It was long and ardently wished, that a collection of some of the most" beautiful melodies of antiquity could have been found among the ancient manuscripts that have escaped the ravages of time, in order to determine what kind of music it was, of which such wonders have been related; as examples would have been more decisive in proving the truth or falsehood of the effects that have been attributed to it, and its comparative excellence with the modern, than the strongest arguments that can be drawn from history, or the dark and dry musical treatises that are come down to us.

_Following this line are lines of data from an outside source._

import Summits.RiemannHypothesis.RiemannHypothesis.Theorems.GroundBartaEvenWinsBeyondArchDeflationPanelQLoc2
import Literature.NumberTheory.LFunctions.WeilArchDensityRhoPanelTM
import HarnessLib

/-!
# RiemannHypothesis / GroundBarta — rung 4 (`EvenWinsBeyondArch`, stmt-RiemannHypothesis-18807 / 18085):
# the deflated Temple L-side, XIX d′ — window/vector bundles from kernel checks, `s_i` from the per-panel `q_j` (v2)

Helper file (`--supports stmt-RiemannHypothesis-18807`), RH-free, Mathlib + landed tree files only, no facts.  Prover B,
speedrun unit `sr-gb-rung-b` (gen 4).  The two ends of a generated per-window R-layer certificate (v2, R-LAYER.md §10):
* START — entry-by-entry makers of the bundles `dt_WinL` / `dt_VecL` of file XIX b′: ρ-panel models (`dt_rho_entryL`,
  `dt_panelsL_cons`), their moments (`dt_momsL`, `dt_mem_momsL_of_eq`), G-moments on panel 0 (`dt_gmoms0L`,
  `dt_mem_gmoms0L_of_eq`), the even-grid local table of a vector (`dt_tabEntryL`, `dt_tabOK_of_eq`, `dt_tabL_spec`), the
  pole enclosures (`dt_mem_poleCosh/Sinh` of file XV′ from chunked `dt_poleSumI` facts), the constants (file XIX c);
  every kernel fact enters as an EQUATION `computed = literal` proven by `decide` in its own small theorem, so no chunk
  exceeds the kernel budget;
* END — `dt_hs_of_panelQL`: the per-panel bounds give `∫‖F_i − Σ_l W_il v_l‖² ≤ 2 Σ_{j<m} q_j` (sigma-criterion input).

References: E. Bombieri, Rend. Mat. Acc. Lincei (9) 11 (2000) Thm 2 [Bombieri2000Weil]; Goerisch–Haunhorst (1985)
[GoerischHaunhorst1985].

-/

set_option linter.dupNamespace false

noncomputable section

open MeasureTheory Set Filter intervalIntegral
open scoped Topology BigOperators

namespace Summit.RiemannHypothesis.RiemannHypothesis.Theorems.EvenWinsBeyondArch

open Literature.NumberTheory.LFunctions
open Literature.Analysis.ValidatedNumerics Literature.Analysis.ValidatedNumerics.PolyMP
  Literature.Analysis.ValidatedNumerics.NumericsMP Literature.Analysis.ValidatedNumerics.ExpPoly

/-! ## Panel models from per-panel checks -/

/-- `PolyMP.panelCentre (c/(2m)) j = (2j+1)·(c/(2m))` over `ℝ`. -/
theorem dt_panelCentre_castL (c : ℚ) (m j : ℕ) :
    ((PolyMP.panelCentre (c / (2 * m)) j : ℚ) : ℝ) = (2 * j + 1) * ((c : ℝ) / (2 * m)) := by
  simp only [PolyMP.panelCentre]
  push_cast
  ring

section Panels

variable {S : ℕ} {h : ℚ} {w : ℝ → ℝ}

/-- The empty list of panel models (base of the generated entry-by-entry proofs). -/
theorem dt_panelsL_nil (j : ℕ) :
    ∀ i : Fin ([] : List (IPoly × Poly)).length,
      TMem S h (fun u ↦ w ((PolyMP.panelCentre h (j + i) : ℝ) + u)) (([] : List (IPoly × Poly)).get i).1 :=
  fun i ↦ i.elim0

/-- One more panel model in front: entry `j` from its own certificate, entries `j+1, …` from the tail. -/
theorem dt_panelsL_cons {j : ℕ} {e : IPoly × Poly} {rest : List (IPoly × Poly)}
    (h0 : TMem S h (fun u ↦ w ((PolyMP.panelCentre h j : ℝ) + u)) e.1)
    (hr : ∀ i : Fin rest.length, TMem S h (fun u ↦ w ((PolyMP.panelCentre h (j + 1 + i) : ℝ) + u)) (rest.get i).1) :
    ∀ i : Fin (e :: rest).length, TMem S h (fun u ↦ w ((PolyMP.panelCentre h (j + i) : ℝ) + u)) ((e :: rest).get i).1
  | ⟨0, _⟩ => by simpa using h0
  | ⟨n + 1, hn⟩ => by
      have := hr ⟨n, by simpa using hn⟩
      simp only [List.get_eq_getElem, List.getElem_cons_succ] at this ⊢
      rw [show j + (n + 1) = j + 1 + n by ring]
      exact this

/-- The `hDG` field from the entry-by-entry form started at `0`. -/
theorem dt_hDG_of_panelsL {DG : List (IPoly × Poly)}
    (hD : ∀ i : Fin DG.length, TMem S h (fun u ↦ weilArchDensityG ((PolyMP.panelCentre h (0 + i) : ℝ) + u)) (DG.get i).1) :
    ∀ i : Fin DG.length, TMem S h (fun u ↦ weilArchDensityG ((PolyMP.panelCentre h i : ℝ) + u)) (DG.get i).1 := by
  intro i
  have := hD i
  rw [zero_add] at this
  exact this

/-- The `hDρ` field from the entry-by-entry form of the TAIL started at `1` (entry `0` of `Dρ` is never used). -/
theorem dt_hDρ_of_panelsL {e0 : IPoly × Poly} {rest : List (IPoly × Poly)}
    (hD : ∀ i : Fin rest.length, TMem S h (fun u ↦ weilArchDensity ((PolyMP.panelCentre h (1 + i) : ℝ) + u)) (rest.get i).1) :
    ∀ i : Fin (e0 :: rest).length, 1 ≤ (i : ℕ) →
      TMem S h (fun u ↦ weilArchDensity ((PolyMP.panelCentre h i : ℝ) + u)) ((e0 :: rest).get i).1
  | ⟨0, _⟩, hi => absurd hi (by norm_num)
  | ⟨n + 1, hn⟩, _ => by
      have := hD ⟨n, by simpa using hn⟩
      simp only [List.get_eq_getElem, List.getElem_cons_succ] at this ⊢
      rw [show 1 + n = n + 1 by ring] at this
      exact this

end Panels

/-- **One `G`-panel entry** from A's `gPanelCheck` (unit slope) at the centre `t_j = (2j+1)h`. -/
theorem dt_G_entryL {S : ℕ} (hS : 0 < S) {h : ℚ} (h0 : 0 ≤ h) (hh2 : h ≤ 2) {D K Kφ lam Ke ke : ℕ} (hK : 0 < K)
    (hKφ : 0 < Kφ) (hlam : 0 < lam) (j : ℕ) {Q : List ℤ} {e : ℕ}
    (hchk : gPanelCheck S h D Kφ lam Ke ke (PolyMP.panelCentre h j) 1 Q e = true) :
    TMem S h (fun u ↦ weilArchDensityG ((PolyMP.panelCentre h j : ℝ) + u))
      (gPanelI S h D K Ke ke (PolyMP.panelCentre h j) 1 Q e) := by
  have hc : 1 * h ≤ PolyMP.panelCentre h j := by
    simp only [PolyMP.panelCentre]
    have : (0 : ℚ) ≤ j := by exact_mod_cast Nat.zero_le j
    nlinarith
  have hT := tmem_gPanel hS h0 one_pos (by rw [one_mul]; exact hh2) hK hKφ hlam hc hchk
  intro u hu
  obtain ⟨as, has, hev⟩ := hT u hu
  refine ⟨as, has, ?_⟩
  rw [← hev]
  push_cast
  rw [one_mul]

/-- **One `ρ`-panel entry** from `rhoPanelCheck` at the centre `t_j` (the check enforces `h < t_j`, i.e. `j ≥ 1`). -/
theorem dt_rho_entryL {S : ℕ} (hS : 0 < S) {h : ℚ} (h0 : 0 ≤ h) (hh2 : h ≤ 2) {D K Kφ lam Ke ke : ℕ} (hK : 0 < K)
    (hKφ : 0 < Kφ) (hlam : 0 < lam) (j : ℕ) {Q : List ℤ} {e : ℕ} {Qt : List ℤ} {et : ℕ}
    (hchk : rhoPanelCheck S h D Kφ lam Ke ke (PolyMP.panelCentre h j) Q e Qt et = true) :
    TMem S h (fun u ↦ weilArchDensity ((PolyMP.panelCentre h j : ℝ) + u))
      (rhoPanelI S h D K Ke ke (PolyMP.panelCentre h j) Q e Qt et) :=
  tmem_rhoPanel hS h0 hh2 hK hKφ hlam hchk

/-! ## The even-grid local table of a vector -/

section Tables

variable {S : ℕ} {c : ℚ} {m Dl : ℕ}

/-- The table entry at base `b`: truncation/tail/sup of the exact local expansion, radius `2h`. -/
def dt_tabEntryL (S : ℕ) (c : ℚ) (m Dl : ℕ) (g : Poly) (b : ℚ) : IPoly × ℤ × ℤ :=
  tabEntry S (2 * (c / (2 * m))) Dl (dt_locI S g (ofRat S b))

/-- **Soundness of one table entry** (as an equation to a literal). [folklore] -/
theorem dt_tabOK_of_eq (hS : 0 < S) (hc : 0 < c) (hm : 0 < m) (Dl : ℕ) (g : Poly) (b : ℚ) {e : IPoly × ℤ × ℤ}
    (he : dt_tabEntryL S c m Dl g b = e) :
    TabOK S (2 * (c / (2 * m))) (fun s ↦ Poly.eval g ((b : ℝ) + s)) e.1 e.2.1 e.2.2 := by
  subst he
  have hmq : (0 : ℚ) < m := by exact_mod_cast hm
  have hR : (0 : ℚ) ≤ 2 * (c / (2 * m)) := by positivity
  obtain ⟨hpm, hev⟩ := dt_locI_spec hS g (mem_ofRat S b)
  exact tabOK_entry hR Dl hpm hev

/-- The length of a table entry is `Dl + 1` when `deg g ≥ Dl`. -/
theorem dt_tabEntryL_length (S : ℕ) (c : ℚ) (m : ℕ) {Dl : ℕ} {g : Poly} (hg : Dl + 1 ≤ g.length) (b : ℚ) :
    (dt_tabEntryL S c m Dl g b).1.length = Dl + 1 := by
  simp only [dt_tabEntryL, tabEntry, List.length_take, dt_length_locI]
  omega

/-- **One table entry at the grid base `2nh`** (as an equation to a literal), in the form of `dt_VecL.htab`. [folklore] -/
theorem dt_tabOK_at (hS : 0 < S) (hc : 0 < c) (hm : 0 < m) (Dl : ℕ) (g : Poly) (n : ℤ) {e : IPoly × ℤ × ℤ}
    (he : dt_tabEntryL S c m Dl g (2 * n * (c / (2 * m))) = e) :
    TabOK S (2 * (c / (2 * m))) (fun s ↦ Poly.eval g (2 * (n : ℝ) * ((c / (2 * m) : ℚ) : ℝ) + s)) e.1 e.2.1 e.2.2 := by
  have := dt_tabOK_of_eq hS hc hm Dl g (2 * n * (c / (2 * m))) he
  have e : (fun s ↦ Poly.eval g ((((2 * n * (c / (2 * m)) : ℚ)) : ℝ) + s)) =
      fun s ↦ Poly.eval g (2 * (n : ℝ) * ((c / (2 * m) : ℚ) : ℝ) + s) := by
    funext s; push_cast; ring_nf
  rw [e] at this
  exact this

/-- **The table list**: `tabL` of length `2m+1`, entry `idx` equal to the computed entry at base `2(idx − m)h`, gives the
`htab`/`htabl` fields of `dt_VecL`. [folklore] -/
theorem dt_tabL_spec (hS : 0 < S) (hc : 0 < c) (hm : 0 < m) {Dl : ℕ} {g : Poly} (hg : Dl + 1 ≤ g.length)
    {tabL : List (IPoly × ℤ × ℤ)} (hlen : tabL.length = 2 * m + 1)
    (h : ∀ idx : Fin tabL.length,
      dt_tabEntryL S c m Dl g (2 * ((idx : ℤ) - m) * (c / (2 * m))) = tabL.get idx) :
    (∀ n : ℤ, -(m : ℤ) ≤ n → n ≤ m →
      TabOK S (2 * (c / (2 * m))) (fun s ↦ Poly.eval g (2 * (n : ℝ) * ((c / (2 * m) : ℚ) : ℝ) + s))
        (tabL.getD (n + m).toNat default).1 (tabL.getD (n + m).toNat default).2.1 (tabL.getD (n + m).toNat default).2.2) ∧
    (∀ n : ℤ, -(m : ℤ) ≤ n → n ≤ m → (tabL.getD (n + m).toNat default).1.length = Dl + 1) := by
  have key : ∀ n : ℤ, -(m : ℤ) ≤ n → n ≤ m →
      dt_tabEntryL S c m Dl g (2 * n * (c / (2 * m))) = tabL.getD (n + m).toNat default := by
    intro n hn1 hn2
    have hidx : (n + m).toNat < tabL.length := by rw [hlen]; omega
    have := h ⟨(n + m).toNat, hidx⟩
    rw [List.get_eq_getElem] at this
    rw [List.getD_eq_getElem (hn := hidx), ← this]
    congr 2
    have hq : (((n + m).toNat : ℕ) : ℚ) = (n : ℚ) + m := by
      have h0 : 0 ≤ n + m := by omega
      exact_mod_cast Int.toNat_of_nonneg h0
    push_cast
    rw [hq]
    ring
  refine ⟨fun n hn1 hn2 ↦ ?_, fun n hn1 hn2 ↦ ?_⟩
  · have := dt_tabOK_of_eq hS hc hm Dl g (2 * n * (c / (2 * m))) (key n hn1 hn2)
    have e : (fun s ↦ Poly.eval g ((((2 * n * (c / (2 * m)) : ℚ)) : ℝ) + s)) =
        fun s ↦ Poly.eval g (2 * (n : ℝ) * ((c / (2 * m) : ℚ) : ℝ) + s) := by
      funext s; push_cast; ring_nf
    rw [e] at this
    exact this
  · rw [← key n hn1 hn2]; exact dt_tabEntryL_length S c m hg _

end Tables

/-! ## Moments of the ρ-panel models and G-moments on panel 0 -/

section Moments

variable {S : ℕ} {c : ℚ} {m Dl : ℕ}

/-- The moment list `∫_{-h}^{h} K(u) u^b du`, `b ≤ Dl`, of a panel model `(W, pw)`. -/
def dt_momsL (S : ℕ) (h : ℚ) (W : IPoly) (pw : Poly) (Dl : ℕ) : List MI :=
  (List.range (Dl + 1)).map fun b ↦ panelIntegI S h W pw (monomialQ b)

/-- **Soundness of the moment list** (as an equation to a literal): for a panel model `W` of `u ↦ ρ(t_i + u)`, `i ≥ 1`.
[folklore] -/
theorem dt_mem_momsL_of_eq (hS : 0 < S) (hc : 0 < c) (hm : 0 < m) {i : ℕ} (hi : 1 ≤ i) {W : IPoly}
    (hW : TMem S (c / (2 * m)) (fun u ↦ weilArchDensity (((PolyMP.panelCentre (c / (2 * m)) i : ℚ) : ℝ) + u)) W)
    (pw : Poly) (Dl : ℕ) {L : List MI} (hL : dt_momsL S (c / (2 * m)) W pw Dl = L) :
    ∀ b, b < Dl + 1 → MI.mem S (∫ u in (-((c / (2 * m) : ℚ) : ℝ))..((c / (2 * m) : ℚ) : ℝ),
      weilArchDensity (((PolyMP.panelCentre (c / (2 * m)) i : ℚ) : ℝ) + u) * u ^ b) (L.getD b default) := by
  subst hL
  intro b hb
  have hmq : (0 : ℚ) < m := by exact_mod_cast hm
  have hh0 : (0 : ℚ) ≤ c / (2 * m) := by positivity
  unfold dt_momsL
  rw [getD_map_range _ _ _ hb]
  have := mem_panelIntegI hS hh0 hW (dt_intervalIntegrable_K hc hm hi) pw (monomialQ b)
  simpa [eval_monomialQ] using this

/-- The G-moment list `∫_0^{2h} G t^j dt`, `j < N`, from the panel-0 model `(W0, pw0)` of `u ↦ G(h + u)`. -/
def dt_gmoms0L (S : ℕ) (h : ℚ) (W0 : IPoly) (pw0 : Poly) (N : ℕ) : List MI :=
  (List.range N).map fun j ↦ panelIntegI S h W0 pw0 (dt_shiftMono h j)

/-- A chunk `j₀ ≤ j < j₀ + n` of the G-moment list (kernel budget). -/
def dt_gmoms0LR (S : ℕ) (h : ℚ) (W0 : IPoly) (pw0 : Poly) (j0 n : ℕ) : List MI :=
  (List.range n).map fun k ↦ panelIntegI S h W0 pw0 (dt_shiftMono h (j0 + k))

/-- The G-moment list in two chunks. -/
theorem dt_gmoms0L_eq_append (S : ℕ) (h : ℚ) (W0 : IPoly) (pw0 : Poly) (a b : ℕ) :
    dt_gmoms0L S h W0 pw0 (a + b) = dt_gmoms0LR S h W0 pw0 0 a ++ dt_gmoms0LR S h W0 pw0 a b := by
  simp [dt_gmoms0L, dt_gmoms0LR, List.range_add, List.map_append, List.map_map, Function.comp_def]

/-- **Soundness of the G-moment list.** [folklore] -/
theorem dt_mem_gmoms0L_of_eq (hS : 0 < S) (hc : 0 < c) (hm : 0 < m) {W0 : IPoly}
    (hW0 : TMem S (c / (2 * m)) (fun u ↦ weilArchDensityG (((PolyMP.panelCentre (c / (2 * m)) 0 : ℚ) : ℝ) + u)) W0)
    (pw0 : Poly) (N : ℕ) {L : List MI} (hL : dt_gmoms0L S (c / (2 * m)) W0 pw0 N = L) :
    ∀ j, j < L.length → MI.mem S (∫ t in (0 : ℝ)..(2 * ((c / (2 * m) : ℚ) : ℝ)), weilArchDensityG t * t ^ j)
      (L.getD j default) := by
  subst hL
  intro j hj
  have hmq : (0 : ℚ) < m := by exact_mod_cast hm
  have hh0 : (0 : ℚ) ≤ c / (2 * m) := by positivity
  have hhr : (0 : ℝ) ≤ ((c / (2 * m) : ℚ) : ℝ) := by exact_mod_cast hh0
  unfold dt_gmoms0L at hj ⊢
  rw [List.length_map, List.length_range] at hj
  rw [getD_map_range _ _ _ hj]
  have hGi : IntervalIntegrable (fun u ↦ weilArchDensityG (((PolyMP.panelCentre (c / (2 * m)) 0 : ℚ) : ℝ) + u)) volume
      (-((c / (2 * m) : ℚ) : ℝ)) ((c / (2 * m) : ℚ) : ℝ) := by
    have h0c : ((PolyMP.panelCentre (c / (2 * m)) 0 : ℚ) : ℝ) = ((c / (2 * m) : ℚ) : ℝ) := by
      simp [PolyMP.panelCentre]
    rw [h0c]
    have := (intervalIntegrable_weilArchDensityG (a := 0) (b := 2 * ((c / (2 * m) : ℚ) : ℝ)) le_rfl (by linarith)).comp_add_left
      (((c / (2 * m) : ℚ) : ℝ))
    convert this using 2 <;> ring
  have := mem_panelIntegI hS hh0 hW0 hGi pw0 (dt_shiftMono (c / (2 * m)) j)
  have e : ∫ u in (-((c / (2 * m) : ℚ) : ℝ))..((c / (2 * m) : ℚ) : ℝ),
      weilArchDensityG (((PolyMP.panelCentre (c / (2 * m)) 0 : ℚ) : ℝ) + u) *
        Poly.eval (dt_shiftMono (c / (2 * m)) j) u =
      ∫ t in (0 : ℝ)..(2 * ((c / (2 * m) : ℚ) : ℝ)), weilArchDensityG t * t ^ j := by
    have h0c : ((PolyMP.panelCentre (c / (2 * m)) 0 : ℚ) : ℝ) = ((c / (2 * m) : ℚ) : ℝ) := by simp [PolyMP.panelCentre]
    simp_rw [dt_eval_shiftMono, h0c]
    have hcv := intervalIntegral.integral_comp_add_left (fun t ↦ weilArchDensityG t * t ^ j) (((c / (2 * m) : ℚ) : ℝ))
      (a := -((c / (2 * m) : ℚ) : ℝ)) (b := ((c / (2 * m) : ℚ) : ℝ))
    simp only [add_neg_cancel] at hcv
    rw [hcv]
    congr 1; ring
  rw [← e]
  exact this

end Moments

end Summit.RiemannHypothesis.RiemannHypothesis.Theorems.EvenWinsBeyondArch

end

But remains of this kind are not easily found: however, a few are still subsisting, of which I shall give a minute account. At the end of a Greek edition of the astronomical poems of Aratus, called Phenomena, and their Scholia, published at Oxford, in 1672, the anonymous editor, among several other pieces, has enriched the volume with three hymns, which he supposed to have been written by a Greek poet called Dionysius, of which the first is addressed to the Muse Calliope, the second to Apollo, and the third to Nemesis ; and these hymns are accompanied with the notes of ancient music, to which they used to be sung.
This precious manuscript, which was found in Ireland, among the papers of the famous archbishop Usher, was bought, after his decease, by Mr. Bernard, fellow of St. John's college, who communicated it to the editor, together with remarks and illustrations by the reverend Mr. Edmund Chilmead, of Christ-church, who likewise reduced the ancient musical characters to those in common use. It appears by the notes, that the music of these hymns was composed in the Lydian mode, and Diatonic genus. Vincenzo Galilei, father of the great Galileo, first published these hymns, with their Greek notes, in his Dialogues upon Ancient and Modern Music, printed at Florence, 1581, folio. He assures us, that he had them from a Florentine gentleman, who copied them very accurately from an ancient Greek manuscript, preserved in the library of cardinal St. Angelo, at Rome, which MS. likewise contained the treatises of music by Aristides Quintilianus, and Bryennius, since published by Meibomius and Dr. Wallis. The Florentine edition of these hymns entirely agrees with that printed at Oxford.
In 1602, Hercules Bottrigari mentioned the same hymns in his harmonical discourse, called Melone, printed at Ferrara, in 4to. But he derived his knowledge of these pieces, only from the Dialogues of Galilei ; however, he inserted, in the beginning of his book, some fragments of them in common notes ; but they were disfigured by a number of typographical errors. At length, in the year 1720, M. Burette published these three hymns, in the Memoirs of the Academy des Inscriptions, tome V. from a copy found at the end of a Greek manuscript in the king of France's library at Paris, No. 3221,, which likewise contained the musical treatises of Aristides Quintilianus, and of Bacchius senior. But though the words were confused, and confounded one with another, they appeared much more complete in this manuscript than elsewhere, particularly the hymn to Apollo, which had six verses more at the beginning ; and that to Nemesis, which, though deficient at the end in all the other editions, v/as here entire, having fourteen verses, exclusive of the six first.